BRIEF
Below are some entries. Copy each line that holds the string "hperi".

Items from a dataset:
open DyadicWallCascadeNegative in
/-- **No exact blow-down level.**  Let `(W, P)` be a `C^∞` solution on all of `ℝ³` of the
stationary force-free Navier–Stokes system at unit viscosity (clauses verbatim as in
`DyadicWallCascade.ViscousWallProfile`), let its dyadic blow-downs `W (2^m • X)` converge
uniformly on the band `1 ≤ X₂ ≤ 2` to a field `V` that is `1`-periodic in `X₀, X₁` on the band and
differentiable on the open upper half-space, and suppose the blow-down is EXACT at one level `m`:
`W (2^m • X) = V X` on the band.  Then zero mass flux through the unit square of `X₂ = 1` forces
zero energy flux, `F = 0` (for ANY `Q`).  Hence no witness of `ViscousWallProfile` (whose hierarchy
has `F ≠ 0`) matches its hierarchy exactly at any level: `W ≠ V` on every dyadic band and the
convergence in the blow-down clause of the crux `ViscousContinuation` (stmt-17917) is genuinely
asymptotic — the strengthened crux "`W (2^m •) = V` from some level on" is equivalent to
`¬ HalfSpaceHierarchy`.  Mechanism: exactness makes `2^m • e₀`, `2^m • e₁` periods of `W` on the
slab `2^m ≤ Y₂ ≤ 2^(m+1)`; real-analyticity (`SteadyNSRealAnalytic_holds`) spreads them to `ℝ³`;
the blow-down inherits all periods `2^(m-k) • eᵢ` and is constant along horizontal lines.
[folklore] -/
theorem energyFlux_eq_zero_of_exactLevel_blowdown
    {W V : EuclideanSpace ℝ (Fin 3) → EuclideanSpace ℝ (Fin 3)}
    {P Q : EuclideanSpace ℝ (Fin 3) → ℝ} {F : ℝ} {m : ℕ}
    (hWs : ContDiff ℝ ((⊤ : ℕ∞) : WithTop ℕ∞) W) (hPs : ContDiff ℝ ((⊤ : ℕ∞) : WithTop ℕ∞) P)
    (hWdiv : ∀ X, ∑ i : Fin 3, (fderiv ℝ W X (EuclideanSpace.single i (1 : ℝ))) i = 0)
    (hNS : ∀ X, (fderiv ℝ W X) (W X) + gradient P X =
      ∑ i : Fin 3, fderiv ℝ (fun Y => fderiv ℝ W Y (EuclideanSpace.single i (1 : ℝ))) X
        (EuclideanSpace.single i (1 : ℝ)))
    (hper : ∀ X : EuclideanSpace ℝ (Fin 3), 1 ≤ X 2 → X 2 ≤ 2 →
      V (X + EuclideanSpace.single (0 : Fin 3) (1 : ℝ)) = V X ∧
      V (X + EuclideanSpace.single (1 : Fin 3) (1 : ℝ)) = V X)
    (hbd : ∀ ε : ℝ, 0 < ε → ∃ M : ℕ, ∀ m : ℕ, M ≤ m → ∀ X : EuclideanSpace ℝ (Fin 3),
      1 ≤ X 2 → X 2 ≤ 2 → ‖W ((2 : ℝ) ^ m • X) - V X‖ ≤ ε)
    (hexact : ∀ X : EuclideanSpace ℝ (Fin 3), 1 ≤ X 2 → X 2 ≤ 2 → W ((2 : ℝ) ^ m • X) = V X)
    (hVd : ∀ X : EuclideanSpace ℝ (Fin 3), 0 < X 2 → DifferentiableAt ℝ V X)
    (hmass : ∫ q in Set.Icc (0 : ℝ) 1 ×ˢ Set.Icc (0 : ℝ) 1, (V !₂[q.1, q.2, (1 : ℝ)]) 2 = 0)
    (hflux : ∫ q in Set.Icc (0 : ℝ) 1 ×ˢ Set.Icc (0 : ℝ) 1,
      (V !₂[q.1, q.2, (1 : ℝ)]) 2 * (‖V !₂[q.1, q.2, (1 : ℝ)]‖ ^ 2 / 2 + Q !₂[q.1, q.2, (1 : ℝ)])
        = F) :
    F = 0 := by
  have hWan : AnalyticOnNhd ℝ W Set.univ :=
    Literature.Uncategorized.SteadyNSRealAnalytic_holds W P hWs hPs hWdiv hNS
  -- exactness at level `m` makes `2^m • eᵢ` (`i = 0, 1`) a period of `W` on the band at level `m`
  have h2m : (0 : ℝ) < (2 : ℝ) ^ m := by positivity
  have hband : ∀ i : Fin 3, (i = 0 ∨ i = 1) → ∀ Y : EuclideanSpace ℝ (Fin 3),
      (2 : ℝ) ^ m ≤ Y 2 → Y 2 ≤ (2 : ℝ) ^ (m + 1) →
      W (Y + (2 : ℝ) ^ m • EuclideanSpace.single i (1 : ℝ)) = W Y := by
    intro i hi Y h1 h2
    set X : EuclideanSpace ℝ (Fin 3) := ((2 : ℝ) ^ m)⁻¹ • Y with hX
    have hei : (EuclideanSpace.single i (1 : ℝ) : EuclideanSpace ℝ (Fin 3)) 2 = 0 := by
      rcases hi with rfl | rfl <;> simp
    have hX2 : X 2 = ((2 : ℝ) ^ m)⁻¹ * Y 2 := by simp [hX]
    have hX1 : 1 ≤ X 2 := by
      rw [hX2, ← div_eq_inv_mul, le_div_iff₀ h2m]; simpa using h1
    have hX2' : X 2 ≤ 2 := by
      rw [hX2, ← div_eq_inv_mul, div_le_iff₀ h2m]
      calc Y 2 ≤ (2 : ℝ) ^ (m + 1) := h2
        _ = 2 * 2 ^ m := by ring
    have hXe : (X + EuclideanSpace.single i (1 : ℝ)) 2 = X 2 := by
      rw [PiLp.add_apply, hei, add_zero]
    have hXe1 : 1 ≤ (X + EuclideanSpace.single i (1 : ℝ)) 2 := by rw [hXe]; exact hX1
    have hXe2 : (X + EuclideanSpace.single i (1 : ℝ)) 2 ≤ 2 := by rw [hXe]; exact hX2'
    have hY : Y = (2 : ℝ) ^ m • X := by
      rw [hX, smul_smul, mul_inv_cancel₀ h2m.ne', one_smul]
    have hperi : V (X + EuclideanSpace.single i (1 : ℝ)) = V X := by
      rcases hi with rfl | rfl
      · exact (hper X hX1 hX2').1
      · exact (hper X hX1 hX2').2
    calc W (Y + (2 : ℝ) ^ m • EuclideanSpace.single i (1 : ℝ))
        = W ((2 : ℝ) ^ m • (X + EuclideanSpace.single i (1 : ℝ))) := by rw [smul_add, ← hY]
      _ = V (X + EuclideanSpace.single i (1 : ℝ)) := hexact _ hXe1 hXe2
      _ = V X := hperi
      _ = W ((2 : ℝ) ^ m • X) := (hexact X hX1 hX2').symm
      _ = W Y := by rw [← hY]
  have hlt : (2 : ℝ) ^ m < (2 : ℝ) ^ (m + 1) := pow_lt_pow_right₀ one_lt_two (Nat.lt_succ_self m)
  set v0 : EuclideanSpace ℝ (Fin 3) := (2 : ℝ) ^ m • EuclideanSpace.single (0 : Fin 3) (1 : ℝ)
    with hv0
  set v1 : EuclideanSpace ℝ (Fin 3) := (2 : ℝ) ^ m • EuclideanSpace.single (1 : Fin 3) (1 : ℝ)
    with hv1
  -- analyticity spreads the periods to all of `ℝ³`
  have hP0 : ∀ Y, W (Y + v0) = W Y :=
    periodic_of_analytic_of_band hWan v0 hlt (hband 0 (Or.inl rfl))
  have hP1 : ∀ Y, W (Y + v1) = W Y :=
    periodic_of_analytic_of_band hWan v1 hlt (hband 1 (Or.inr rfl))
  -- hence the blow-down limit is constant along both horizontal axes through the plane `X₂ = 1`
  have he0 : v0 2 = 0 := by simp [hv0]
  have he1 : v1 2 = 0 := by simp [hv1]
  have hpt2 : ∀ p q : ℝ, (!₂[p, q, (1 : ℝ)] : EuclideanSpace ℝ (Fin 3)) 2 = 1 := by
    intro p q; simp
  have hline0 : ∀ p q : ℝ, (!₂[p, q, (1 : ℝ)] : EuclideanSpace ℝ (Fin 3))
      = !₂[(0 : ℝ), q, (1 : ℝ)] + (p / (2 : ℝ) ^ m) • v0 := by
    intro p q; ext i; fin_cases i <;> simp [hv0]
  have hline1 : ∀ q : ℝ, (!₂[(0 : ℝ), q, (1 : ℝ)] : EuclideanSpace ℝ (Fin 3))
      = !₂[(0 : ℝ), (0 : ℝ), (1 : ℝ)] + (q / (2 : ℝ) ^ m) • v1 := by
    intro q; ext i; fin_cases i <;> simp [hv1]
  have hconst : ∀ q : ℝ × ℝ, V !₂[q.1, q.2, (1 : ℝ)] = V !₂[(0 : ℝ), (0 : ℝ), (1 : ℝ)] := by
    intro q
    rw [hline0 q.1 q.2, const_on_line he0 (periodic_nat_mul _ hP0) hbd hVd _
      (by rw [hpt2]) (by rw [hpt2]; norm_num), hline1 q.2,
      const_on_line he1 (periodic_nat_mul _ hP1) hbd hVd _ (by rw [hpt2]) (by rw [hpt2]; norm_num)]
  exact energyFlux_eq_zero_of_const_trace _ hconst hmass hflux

EXERCISE ANSWER
    have hperi : V (X + EuclideanSpace.single i (1 : ℝ)) = V X := by
      _ = V X := hperi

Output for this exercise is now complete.